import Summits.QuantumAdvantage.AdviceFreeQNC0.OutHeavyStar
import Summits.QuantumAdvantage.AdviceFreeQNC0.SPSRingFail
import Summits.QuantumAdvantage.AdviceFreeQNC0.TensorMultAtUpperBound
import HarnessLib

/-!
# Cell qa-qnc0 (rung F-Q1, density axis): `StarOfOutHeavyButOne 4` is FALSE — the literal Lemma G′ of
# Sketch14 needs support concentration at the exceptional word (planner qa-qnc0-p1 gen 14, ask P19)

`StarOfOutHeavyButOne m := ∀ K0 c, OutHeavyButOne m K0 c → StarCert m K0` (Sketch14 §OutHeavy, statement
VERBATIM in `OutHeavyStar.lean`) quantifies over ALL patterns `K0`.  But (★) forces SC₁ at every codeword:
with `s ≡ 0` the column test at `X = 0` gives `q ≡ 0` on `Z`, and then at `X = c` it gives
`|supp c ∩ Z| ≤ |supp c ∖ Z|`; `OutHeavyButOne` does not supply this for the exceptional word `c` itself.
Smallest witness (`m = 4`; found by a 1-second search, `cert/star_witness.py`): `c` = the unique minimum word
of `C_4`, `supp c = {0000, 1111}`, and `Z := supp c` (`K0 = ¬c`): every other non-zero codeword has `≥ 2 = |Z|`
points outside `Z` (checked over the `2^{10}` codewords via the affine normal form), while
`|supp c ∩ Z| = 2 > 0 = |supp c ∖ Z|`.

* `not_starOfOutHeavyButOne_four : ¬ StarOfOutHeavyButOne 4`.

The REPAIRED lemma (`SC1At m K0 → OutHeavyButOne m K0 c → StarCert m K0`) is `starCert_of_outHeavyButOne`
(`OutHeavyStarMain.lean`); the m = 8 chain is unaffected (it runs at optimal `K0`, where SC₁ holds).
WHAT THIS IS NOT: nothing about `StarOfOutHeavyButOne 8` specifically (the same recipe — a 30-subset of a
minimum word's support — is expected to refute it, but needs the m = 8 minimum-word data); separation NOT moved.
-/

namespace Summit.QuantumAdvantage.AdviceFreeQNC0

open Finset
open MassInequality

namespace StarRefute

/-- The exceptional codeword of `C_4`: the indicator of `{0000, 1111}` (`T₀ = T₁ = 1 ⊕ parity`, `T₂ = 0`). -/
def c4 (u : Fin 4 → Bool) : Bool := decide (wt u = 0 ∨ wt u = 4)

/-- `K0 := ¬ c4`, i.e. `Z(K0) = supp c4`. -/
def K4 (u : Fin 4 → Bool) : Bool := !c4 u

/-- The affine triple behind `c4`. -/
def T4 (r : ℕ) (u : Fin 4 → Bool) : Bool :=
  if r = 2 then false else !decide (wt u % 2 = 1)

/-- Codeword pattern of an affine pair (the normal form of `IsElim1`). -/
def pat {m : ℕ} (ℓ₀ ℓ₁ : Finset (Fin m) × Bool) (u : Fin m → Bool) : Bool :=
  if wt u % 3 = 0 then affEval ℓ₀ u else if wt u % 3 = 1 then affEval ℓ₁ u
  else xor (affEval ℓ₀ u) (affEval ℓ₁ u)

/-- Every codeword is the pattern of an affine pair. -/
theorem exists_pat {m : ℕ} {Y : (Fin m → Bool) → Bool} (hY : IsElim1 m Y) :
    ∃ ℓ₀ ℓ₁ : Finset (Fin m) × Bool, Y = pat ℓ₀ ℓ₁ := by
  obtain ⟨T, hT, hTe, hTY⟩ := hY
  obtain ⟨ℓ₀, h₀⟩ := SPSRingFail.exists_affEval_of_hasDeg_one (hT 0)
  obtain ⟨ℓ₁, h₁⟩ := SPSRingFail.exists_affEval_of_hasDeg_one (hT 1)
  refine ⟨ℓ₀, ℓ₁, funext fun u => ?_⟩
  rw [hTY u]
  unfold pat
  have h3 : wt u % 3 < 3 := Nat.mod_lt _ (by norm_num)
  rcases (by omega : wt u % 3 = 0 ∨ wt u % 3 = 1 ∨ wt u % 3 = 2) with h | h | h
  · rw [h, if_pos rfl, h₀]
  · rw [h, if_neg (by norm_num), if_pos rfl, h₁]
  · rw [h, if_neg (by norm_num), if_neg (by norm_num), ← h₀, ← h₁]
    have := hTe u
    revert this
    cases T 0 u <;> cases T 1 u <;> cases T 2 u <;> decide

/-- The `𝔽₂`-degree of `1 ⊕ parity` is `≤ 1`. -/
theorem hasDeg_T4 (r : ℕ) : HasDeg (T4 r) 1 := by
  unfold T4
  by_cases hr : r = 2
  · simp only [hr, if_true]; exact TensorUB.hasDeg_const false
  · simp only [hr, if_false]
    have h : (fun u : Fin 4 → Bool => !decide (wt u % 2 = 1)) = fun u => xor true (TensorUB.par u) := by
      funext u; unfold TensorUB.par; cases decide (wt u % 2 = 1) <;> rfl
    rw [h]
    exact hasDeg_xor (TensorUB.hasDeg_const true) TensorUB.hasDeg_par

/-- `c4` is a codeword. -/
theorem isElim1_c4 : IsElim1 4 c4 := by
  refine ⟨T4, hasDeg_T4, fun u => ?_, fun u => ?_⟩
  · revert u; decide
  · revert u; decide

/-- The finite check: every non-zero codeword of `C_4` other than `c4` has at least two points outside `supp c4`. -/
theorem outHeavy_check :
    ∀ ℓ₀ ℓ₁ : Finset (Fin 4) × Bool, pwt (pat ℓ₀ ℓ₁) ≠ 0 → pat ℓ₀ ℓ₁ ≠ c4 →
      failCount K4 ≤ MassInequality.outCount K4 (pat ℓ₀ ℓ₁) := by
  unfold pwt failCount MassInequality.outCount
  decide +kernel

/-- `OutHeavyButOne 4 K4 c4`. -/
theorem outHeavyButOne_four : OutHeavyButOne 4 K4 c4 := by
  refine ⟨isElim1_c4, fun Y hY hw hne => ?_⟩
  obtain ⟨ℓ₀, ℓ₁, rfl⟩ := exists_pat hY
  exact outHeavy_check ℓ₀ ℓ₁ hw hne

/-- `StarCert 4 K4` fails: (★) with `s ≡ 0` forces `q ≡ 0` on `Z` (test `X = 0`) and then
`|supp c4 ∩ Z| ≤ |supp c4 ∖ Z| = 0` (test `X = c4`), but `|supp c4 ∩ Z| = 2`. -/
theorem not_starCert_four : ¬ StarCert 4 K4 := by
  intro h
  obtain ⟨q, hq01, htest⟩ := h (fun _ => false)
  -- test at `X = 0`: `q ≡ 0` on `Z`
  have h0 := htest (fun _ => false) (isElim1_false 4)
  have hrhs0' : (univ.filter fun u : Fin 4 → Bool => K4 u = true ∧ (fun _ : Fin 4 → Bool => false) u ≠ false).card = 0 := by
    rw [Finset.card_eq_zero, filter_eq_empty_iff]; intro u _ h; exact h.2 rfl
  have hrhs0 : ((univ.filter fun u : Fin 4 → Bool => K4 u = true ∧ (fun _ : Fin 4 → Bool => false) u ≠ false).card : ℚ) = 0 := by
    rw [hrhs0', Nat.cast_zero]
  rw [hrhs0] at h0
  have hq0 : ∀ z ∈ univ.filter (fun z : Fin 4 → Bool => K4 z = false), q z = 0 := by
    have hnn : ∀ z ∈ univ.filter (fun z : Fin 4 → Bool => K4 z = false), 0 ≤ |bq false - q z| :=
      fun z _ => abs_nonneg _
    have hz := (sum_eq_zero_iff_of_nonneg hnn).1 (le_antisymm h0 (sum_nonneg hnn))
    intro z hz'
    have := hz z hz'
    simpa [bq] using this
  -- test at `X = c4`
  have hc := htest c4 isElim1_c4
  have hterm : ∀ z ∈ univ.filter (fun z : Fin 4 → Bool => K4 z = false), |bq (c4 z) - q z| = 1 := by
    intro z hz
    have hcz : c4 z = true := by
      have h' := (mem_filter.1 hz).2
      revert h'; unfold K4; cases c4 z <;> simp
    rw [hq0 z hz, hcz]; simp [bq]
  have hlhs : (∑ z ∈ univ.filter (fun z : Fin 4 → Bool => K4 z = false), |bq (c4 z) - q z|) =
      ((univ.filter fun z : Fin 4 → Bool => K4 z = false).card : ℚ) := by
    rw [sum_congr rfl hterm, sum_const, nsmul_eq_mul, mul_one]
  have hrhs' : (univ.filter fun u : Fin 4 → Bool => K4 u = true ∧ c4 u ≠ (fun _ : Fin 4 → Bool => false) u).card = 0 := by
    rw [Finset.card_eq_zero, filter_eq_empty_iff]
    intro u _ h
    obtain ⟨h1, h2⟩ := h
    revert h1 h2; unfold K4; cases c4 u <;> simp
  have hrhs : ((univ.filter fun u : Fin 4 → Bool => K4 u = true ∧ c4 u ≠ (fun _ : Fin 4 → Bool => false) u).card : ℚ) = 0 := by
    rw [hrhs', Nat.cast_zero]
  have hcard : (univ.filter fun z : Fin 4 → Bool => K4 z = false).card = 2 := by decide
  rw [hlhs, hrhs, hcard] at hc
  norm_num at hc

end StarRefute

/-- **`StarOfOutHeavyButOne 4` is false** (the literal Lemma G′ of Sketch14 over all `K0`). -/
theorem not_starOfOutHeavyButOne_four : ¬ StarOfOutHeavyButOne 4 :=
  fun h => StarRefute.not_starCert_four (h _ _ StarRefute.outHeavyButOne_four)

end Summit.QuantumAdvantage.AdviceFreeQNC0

*Your goal*. Give back exactly the lines above, from the line containing "unfold pwt failCount" through the line containing "have hrhs' : (univ.filter", with both end lines and nothing more.

*Answer to this task*.
  unfold pwt failCount MassInequality.outCount
  decide +kernel

/-- `OutHeavyButOne 4 K4 c4`. -/
theorem outHeavyButOne_four : OutHeavyButOne 4 K4 c4 := by
  refine ⟨isElim1_c4, fun Y hY hw hne => ?_⟩
  obtain ⟨ℓ₀, ℓ₁, rfl⟩ := exists_pat hY
  exact outHeavy_check ℓ₀ ℓ₁ hw hne

/-- `StarCert 4 K4` fails: (★) with `s ≡ 0` forces `q ≡ 0` on `Z` (test `X = 0`) and then
`|supp c4 ∩ Z| ≤ |supp c4 ∖ Z| = 0` (test `X = c4`), but `|supp c4 ∩ Z| = 2`. -/
theorem not_starCert_four : ¬ StarCert 4 K4 := by
  intro h
  obtain ⟨q, hq01, htest⟩ := h (fun _ => false)
  -- test at `X = 0`: `q ≡ 0` on `Z`
  have h0 := htest (fun _ => false) (isElim1_false 4)
  have hrhs0' : (univ.filter fun u : Fin 4 → Bool => K4 u = true ∧ (fun _ : Fin 4 → Bool => false) u ≠ false).card = 0 := by
    rw [Finset.card_eq_zero, filter_eq_empty_iff]; intro u _ h; exact h.2 rfl
  have hrhs0 : ((univ.filter fun u : Fin 4 → Bool => K4 u = true ∧ (fun _ : Fin 4 → Bool => false) u ≠ false).card : ℚ) = 0 := by
    rw [hrhs0', Nat.cast_zero]
  rw [hrhs0] at h0
  have hq0 : ∀ z ∈ univ.filter (fun z : Fin 4 → Bool => K4 z = false), q z = 0 := by
    have hnn : ∀ z ∈ univ.filter (fun z : Fin 4 → Bool => K4 z = false), 0 ≤ |bq false - q z| :=
      fun z _ => abs_nonneg _
    have hz := (sum_eq_zero_iff_of_nonneg hnn).1 (le_antisymm h0 (sum_nonneg hnn))
    intro z hz'
    have := hz z hz'
    simpa [bq] using this
  -- test at `X = c4`
  have hc := htest c4 isElim1_c4
  have hterm : ∀ z ∈ univ.filter (fun z : Fin 4 → Bool => K4 z = false), |bq (c4 z) - q z| = 1 := by
    intro z hz
    have hcz : c4 z = true := by
      have h' := (mem_filter.1 hz).2
      revert h'; unfold K4; cases c4 z <;> simp
    rw [hq0 z hz, hcz]; simp [bq]
  have hlhs : (∑ z ∈ univ.filter (fun z : Fin 4 → Bool => K4 z = false), |bq (c4 z) - q z|) =
      ((univ.filter fun z : Fin 4 → Bool => K4 z = false).card : ℚ) := by
    rw [sum_congr rfl hterm, sum_const, nsmul_eq_mul, mul_one]
  have hrhs' : (univ.filter fun u : Fin 4 → Bool => K4 u = true ∧ c4 u ≠ (fun _ : Fin 4 → Bool => false) u).card = 0 := by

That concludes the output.